▸ The problem
This task calls for copying each line below that contains "from".
[Data Boundary: Start]
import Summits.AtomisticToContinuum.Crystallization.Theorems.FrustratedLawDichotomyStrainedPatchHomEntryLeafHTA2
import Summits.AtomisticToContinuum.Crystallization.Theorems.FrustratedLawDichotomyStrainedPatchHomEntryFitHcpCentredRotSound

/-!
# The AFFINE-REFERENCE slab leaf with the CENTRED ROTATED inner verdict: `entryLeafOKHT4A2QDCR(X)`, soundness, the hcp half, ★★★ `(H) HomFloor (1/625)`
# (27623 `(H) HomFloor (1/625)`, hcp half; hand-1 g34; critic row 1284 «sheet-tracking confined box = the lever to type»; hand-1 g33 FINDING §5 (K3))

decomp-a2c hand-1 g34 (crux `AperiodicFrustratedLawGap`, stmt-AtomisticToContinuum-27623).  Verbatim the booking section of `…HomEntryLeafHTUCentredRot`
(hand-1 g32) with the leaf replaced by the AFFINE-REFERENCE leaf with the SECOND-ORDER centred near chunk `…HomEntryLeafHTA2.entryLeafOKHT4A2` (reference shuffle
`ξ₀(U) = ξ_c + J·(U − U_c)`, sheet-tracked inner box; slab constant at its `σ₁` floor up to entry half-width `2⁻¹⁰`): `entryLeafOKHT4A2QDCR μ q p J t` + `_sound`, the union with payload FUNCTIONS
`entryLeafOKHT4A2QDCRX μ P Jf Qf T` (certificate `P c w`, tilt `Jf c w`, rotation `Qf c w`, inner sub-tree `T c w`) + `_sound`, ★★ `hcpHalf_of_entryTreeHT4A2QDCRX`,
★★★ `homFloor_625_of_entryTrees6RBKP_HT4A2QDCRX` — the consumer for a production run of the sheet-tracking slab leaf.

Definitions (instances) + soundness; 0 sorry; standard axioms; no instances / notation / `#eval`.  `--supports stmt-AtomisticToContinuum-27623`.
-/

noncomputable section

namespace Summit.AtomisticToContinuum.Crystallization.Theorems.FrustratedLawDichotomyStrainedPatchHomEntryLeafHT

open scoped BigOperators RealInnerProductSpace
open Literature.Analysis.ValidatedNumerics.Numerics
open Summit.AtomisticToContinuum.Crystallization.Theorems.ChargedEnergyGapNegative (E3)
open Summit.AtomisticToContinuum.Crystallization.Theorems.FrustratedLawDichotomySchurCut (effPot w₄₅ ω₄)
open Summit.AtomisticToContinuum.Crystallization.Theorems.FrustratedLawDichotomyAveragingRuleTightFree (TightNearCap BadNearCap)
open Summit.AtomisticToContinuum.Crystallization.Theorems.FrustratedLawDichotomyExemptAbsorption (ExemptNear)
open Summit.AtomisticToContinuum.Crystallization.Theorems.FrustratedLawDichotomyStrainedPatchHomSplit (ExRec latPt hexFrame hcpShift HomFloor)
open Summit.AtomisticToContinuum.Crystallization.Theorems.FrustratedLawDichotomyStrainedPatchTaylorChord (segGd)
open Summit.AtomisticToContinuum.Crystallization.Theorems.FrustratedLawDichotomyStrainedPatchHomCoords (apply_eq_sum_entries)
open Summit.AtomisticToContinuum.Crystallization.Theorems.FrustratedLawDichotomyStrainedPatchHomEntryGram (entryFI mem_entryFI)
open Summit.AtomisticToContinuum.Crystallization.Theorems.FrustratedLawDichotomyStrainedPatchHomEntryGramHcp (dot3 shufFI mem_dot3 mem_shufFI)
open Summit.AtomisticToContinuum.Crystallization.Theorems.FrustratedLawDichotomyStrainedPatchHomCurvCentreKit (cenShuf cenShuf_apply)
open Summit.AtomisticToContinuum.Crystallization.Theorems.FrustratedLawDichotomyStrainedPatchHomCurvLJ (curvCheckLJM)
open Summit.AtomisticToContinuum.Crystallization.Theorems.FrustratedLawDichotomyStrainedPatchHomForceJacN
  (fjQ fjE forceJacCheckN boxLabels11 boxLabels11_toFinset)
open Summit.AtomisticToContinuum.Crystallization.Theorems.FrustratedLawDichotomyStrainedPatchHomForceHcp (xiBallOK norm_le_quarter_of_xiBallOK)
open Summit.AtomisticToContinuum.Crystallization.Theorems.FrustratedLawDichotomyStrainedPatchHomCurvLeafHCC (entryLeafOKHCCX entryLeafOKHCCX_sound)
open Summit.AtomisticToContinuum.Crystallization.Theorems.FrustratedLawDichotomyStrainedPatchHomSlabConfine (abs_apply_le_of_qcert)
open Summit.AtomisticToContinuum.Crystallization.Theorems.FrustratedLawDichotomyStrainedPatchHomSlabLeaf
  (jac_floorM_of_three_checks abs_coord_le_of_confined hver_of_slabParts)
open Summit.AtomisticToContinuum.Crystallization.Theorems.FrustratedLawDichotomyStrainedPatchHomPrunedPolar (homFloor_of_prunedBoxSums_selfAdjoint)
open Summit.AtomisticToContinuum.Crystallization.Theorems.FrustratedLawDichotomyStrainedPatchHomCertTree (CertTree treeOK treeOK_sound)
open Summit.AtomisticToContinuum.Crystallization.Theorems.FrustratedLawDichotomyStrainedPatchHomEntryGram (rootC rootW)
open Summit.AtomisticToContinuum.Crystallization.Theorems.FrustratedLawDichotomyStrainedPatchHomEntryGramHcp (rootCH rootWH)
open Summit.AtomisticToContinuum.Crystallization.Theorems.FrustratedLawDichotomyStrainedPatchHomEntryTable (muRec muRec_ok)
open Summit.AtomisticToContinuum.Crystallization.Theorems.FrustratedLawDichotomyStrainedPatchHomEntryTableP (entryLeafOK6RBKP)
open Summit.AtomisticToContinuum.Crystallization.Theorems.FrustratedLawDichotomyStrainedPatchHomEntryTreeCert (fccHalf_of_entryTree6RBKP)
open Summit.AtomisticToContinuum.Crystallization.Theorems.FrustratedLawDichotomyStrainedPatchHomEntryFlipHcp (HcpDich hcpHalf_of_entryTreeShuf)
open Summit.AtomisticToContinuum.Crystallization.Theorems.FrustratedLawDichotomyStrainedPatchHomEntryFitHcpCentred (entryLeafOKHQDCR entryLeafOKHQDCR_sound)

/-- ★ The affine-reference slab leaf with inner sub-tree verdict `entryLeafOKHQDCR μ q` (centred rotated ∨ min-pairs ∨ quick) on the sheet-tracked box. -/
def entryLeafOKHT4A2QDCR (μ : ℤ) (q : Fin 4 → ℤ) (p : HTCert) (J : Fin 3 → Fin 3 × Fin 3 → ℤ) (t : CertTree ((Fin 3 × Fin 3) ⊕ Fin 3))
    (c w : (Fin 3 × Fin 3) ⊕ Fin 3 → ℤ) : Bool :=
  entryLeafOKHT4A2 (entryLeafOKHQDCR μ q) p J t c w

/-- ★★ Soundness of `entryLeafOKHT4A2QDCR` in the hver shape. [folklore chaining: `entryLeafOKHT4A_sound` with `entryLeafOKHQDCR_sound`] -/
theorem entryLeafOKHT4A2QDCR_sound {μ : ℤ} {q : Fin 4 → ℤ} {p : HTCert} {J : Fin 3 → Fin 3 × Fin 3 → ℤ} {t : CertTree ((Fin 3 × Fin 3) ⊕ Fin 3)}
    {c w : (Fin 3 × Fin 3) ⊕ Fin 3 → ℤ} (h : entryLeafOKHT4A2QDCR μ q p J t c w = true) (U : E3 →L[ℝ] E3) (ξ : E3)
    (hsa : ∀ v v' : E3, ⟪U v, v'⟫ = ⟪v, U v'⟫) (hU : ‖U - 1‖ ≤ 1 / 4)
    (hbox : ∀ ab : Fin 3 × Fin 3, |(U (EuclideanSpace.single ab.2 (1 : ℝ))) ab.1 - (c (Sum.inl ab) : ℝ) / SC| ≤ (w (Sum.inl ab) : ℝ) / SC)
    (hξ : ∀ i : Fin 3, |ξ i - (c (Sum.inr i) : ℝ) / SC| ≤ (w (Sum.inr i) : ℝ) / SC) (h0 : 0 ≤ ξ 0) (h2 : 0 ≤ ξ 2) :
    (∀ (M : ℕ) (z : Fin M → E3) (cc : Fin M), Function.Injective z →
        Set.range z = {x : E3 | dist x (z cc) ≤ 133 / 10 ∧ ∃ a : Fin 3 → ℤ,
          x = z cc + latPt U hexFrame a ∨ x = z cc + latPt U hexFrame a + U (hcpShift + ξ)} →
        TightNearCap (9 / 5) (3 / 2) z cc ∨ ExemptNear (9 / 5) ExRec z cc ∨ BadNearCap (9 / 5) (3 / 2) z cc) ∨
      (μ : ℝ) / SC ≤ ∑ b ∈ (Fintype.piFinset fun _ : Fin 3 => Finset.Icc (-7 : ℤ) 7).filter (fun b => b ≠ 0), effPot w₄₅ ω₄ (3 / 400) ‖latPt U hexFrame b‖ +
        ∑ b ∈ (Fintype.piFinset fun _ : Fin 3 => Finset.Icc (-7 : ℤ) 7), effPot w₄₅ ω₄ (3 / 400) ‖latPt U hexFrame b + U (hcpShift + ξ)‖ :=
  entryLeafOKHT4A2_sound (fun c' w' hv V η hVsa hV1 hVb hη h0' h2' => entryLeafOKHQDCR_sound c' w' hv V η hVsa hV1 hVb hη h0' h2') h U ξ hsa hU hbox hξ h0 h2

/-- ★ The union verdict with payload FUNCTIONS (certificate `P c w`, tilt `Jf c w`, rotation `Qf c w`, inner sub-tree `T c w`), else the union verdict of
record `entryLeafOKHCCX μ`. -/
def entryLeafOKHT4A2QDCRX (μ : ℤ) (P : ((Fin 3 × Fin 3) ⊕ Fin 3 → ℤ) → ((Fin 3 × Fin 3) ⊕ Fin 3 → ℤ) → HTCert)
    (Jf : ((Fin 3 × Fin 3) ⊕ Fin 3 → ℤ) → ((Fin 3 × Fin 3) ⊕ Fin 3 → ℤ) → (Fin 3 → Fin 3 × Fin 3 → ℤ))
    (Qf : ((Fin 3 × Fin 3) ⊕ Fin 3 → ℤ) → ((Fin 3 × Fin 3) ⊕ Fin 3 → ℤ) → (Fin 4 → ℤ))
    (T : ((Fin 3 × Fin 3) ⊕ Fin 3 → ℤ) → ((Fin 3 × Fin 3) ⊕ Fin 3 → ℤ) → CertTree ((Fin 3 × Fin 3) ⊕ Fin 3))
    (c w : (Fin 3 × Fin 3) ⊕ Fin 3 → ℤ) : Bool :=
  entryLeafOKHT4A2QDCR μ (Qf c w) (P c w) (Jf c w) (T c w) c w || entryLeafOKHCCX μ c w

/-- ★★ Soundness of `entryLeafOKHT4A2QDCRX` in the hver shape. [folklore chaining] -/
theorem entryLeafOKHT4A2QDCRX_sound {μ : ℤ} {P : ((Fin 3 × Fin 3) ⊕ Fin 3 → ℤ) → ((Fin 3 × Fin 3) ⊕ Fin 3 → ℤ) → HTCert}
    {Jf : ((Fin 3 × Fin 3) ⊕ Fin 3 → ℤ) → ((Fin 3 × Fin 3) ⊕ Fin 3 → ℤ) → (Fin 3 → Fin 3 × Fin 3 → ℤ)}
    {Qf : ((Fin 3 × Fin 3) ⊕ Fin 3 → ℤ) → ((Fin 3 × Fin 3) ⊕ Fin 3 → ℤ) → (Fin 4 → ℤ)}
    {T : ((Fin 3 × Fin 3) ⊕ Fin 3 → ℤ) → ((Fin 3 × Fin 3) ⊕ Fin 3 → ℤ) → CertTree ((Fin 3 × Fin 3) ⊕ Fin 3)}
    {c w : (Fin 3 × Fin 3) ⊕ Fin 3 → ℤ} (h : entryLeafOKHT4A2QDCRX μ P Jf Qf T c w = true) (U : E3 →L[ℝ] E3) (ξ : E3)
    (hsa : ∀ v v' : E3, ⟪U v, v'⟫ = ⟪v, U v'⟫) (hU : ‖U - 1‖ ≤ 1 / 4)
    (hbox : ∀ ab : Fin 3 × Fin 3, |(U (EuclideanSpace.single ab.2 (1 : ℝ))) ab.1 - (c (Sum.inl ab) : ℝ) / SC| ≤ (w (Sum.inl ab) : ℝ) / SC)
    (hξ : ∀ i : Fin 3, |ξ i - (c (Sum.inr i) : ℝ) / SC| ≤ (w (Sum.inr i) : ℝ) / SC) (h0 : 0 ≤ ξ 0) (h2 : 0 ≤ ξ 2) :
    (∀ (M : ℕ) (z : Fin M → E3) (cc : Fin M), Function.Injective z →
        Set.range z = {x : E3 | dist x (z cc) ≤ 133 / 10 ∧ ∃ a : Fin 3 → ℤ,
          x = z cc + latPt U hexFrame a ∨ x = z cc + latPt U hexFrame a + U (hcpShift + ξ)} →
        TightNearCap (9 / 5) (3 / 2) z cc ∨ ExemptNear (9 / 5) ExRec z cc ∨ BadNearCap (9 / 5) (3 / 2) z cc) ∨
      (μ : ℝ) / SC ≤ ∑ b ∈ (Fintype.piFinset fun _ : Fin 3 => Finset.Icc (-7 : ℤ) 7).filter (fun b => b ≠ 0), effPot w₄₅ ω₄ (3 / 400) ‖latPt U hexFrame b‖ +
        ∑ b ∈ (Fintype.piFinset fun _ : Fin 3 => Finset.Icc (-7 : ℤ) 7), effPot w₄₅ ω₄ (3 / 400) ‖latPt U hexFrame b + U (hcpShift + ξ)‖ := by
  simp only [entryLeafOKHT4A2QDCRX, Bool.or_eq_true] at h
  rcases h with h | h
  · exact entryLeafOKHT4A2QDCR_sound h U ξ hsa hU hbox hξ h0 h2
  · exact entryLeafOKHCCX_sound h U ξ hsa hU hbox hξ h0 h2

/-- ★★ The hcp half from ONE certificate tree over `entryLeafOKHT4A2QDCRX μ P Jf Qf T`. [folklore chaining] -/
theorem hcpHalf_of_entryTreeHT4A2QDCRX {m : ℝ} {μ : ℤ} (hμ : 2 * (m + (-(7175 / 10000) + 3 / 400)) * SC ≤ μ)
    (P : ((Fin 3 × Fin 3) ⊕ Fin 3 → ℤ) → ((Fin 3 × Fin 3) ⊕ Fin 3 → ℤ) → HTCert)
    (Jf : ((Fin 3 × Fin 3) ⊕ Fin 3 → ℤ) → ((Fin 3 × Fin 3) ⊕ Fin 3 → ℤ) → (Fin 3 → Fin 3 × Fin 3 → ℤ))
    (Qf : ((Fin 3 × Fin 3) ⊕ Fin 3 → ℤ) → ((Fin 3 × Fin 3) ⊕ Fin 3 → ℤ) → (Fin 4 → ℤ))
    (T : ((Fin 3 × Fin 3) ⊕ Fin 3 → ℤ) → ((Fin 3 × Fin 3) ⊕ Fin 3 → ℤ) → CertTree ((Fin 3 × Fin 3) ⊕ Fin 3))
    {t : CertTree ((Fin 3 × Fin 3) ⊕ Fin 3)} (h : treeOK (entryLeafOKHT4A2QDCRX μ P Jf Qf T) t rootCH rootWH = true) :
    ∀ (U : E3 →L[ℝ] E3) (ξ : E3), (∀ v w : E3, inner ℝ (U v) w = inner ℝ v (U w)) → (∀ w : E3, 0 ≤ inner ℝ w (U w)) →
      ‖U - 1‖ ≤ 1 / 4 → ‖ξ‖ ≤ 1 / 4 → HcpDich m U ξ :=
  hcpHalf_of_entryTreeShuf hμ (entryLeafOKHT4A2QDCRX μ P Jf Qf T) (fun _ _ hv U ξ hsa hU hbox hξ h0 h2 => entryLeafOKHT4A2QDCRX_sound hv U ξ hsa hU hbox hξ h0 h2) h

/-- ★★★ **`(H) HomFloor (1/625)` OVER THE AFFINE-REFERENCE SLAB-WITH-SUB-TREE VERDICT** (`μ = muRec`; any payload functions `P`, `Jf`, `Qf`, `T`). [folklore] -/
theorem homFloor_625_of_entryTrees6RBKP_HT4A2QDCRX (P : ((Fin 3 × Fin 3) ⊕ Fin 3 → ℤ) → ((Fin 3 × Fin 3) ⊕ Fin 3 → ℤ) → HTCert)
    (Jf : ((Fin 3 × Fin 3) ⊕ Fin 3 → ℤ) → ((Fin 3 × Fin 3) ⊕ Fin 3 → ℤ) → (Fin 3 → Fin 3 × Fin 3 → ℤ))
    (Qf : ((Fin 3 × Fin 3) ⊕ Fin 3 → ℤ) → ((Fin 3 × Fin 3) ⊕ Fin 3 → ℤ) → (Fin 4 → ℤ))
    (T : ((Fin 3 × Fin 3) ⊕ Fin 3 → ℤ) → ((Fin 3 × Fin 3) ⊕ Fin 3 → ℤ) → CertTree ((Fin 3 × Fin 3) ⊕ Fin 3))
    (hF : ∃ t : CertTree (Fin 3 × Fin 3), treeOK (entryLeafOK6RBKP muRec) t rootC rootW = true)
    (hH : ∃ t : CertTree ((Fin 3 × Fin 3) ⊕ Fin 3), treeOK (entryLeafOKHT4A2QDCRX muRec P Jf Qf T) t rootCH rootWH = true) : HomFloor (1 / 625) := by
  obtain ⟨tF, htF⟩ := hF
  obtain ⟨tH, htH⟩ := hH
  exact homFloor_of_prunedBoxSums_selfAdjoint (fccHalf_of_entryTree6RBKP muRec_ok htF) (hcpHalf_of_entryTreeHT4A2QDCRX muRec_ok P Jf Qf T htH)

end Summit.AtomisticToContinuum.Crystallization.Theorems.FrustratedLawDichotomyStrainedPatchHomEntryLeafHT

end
[Data Boundary: End]
[Data Boundary: Start]
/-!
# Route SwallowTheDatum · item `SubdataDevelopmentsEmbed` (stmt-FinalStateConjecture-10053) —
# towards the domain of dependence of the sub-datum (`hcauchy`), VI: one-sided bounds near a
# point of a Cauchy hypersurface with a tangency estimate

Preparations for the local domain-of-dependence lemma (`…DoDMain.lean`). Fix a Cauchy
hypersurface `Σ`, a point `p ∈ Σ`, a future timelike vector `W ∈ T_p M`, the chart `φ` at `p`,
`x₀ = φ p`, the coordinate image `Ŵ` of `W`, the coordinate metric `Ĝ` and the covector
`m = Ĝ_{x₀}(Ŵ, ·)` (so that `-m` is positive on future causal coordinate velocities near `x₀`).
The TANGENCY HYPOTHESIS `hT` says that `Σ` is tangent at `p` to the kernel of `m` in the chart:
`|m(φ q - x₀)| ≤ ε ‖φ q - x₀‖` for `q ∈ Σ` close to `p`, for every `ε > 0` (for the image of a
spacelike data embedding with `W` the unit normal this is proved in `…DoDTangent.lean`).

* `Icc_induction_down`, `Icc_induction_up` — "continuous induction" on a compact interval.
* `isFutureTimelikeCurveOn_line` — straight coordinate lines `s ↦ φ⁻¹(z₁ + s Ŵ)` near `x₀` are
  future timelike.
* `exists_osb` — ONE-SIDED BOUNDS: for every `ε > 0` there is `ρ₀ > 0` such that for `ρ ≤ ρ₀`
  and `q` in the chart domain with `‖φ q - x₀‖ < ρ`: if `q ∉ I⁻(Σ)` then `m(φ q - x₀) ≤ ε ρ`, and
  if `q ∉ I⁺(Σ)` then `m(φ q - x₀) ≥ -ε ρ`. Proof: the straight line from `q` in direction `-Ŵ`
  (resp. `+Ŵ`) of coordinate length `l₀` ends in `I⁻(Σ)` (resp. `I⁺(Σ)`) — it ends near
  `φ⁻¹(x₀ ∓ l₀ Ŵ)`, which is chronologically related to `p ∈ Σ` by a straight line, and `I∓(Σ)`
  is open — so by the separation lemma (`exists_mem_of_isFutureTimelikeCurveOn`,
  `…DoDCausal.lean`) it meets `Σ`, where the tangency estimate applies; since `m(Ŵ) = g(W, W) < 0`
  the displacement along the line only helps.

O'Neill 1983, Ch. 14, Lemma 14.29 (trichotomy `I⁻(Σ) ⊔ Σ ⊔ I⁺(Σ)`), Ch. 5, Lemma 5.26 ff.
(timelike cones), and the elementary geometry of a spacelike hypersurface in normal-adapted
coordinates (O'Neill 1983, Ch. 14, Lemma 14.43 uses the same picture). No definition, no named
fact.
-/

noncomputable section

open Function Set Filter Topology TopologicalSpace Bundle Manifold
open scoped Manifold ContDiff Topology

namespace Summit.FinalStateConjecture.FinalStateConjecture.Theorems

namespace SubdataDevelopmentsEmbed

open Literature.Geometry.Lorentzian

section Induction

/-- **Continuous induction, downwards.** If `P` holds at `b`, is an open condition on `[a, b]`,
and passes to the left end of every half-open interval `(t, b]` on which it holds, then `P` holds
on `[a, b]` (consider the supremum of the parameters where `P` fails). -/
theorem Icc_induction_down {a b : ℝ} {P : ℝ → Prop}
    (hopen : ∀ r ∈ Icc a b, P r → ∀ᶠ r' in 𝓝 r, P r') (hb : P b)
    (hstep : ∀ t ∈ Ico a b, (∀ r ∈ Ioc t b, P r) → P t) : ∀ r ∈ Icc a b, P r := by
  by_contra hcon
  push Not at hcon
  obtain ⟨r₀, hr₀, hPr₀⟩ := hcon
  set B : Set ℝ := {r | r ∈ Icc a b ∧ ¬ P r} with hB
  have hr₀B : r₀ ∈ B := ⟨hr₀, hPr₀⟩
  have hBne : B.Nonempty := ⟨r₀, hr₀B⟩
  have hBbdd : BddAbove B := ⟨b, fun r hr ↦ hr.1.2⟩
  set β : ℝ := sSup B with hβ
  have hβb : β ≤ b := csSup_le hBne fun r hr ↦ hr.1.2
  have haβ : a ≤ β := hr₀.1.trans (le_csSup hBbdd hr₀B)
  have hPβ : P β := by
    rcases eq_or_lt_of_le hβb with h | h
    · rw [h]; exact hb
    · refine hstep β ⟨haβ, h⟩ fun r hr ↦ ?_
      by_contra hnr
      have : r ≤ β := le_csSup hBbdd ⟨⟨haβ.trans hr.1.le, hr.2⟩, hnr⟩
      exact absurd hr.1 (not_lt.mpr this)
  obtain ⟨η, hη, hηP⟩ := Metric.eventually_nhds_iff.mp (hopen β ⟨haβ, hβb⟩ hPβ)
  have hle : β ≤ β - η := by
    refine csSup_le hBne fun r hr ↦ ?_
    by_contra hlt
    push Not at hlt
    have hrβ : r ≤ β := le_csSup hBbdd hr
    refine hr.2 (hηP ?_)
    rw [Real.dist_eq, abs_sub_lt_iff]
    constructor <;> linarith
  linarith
[Data Boundary: End]
▸ Exercise result
/-- ★★ The hcp half from ONE certificate tree over `entryLeafOKHT4A2QDCRX μ P Jf Qf T`. [folklore chaining] -/
  if `q ∉ I⁺(Σ)` then `m(φ q - x₀) ≥ -ε ρ`. Proof: the straight line from `q` in direction `-Ŵ`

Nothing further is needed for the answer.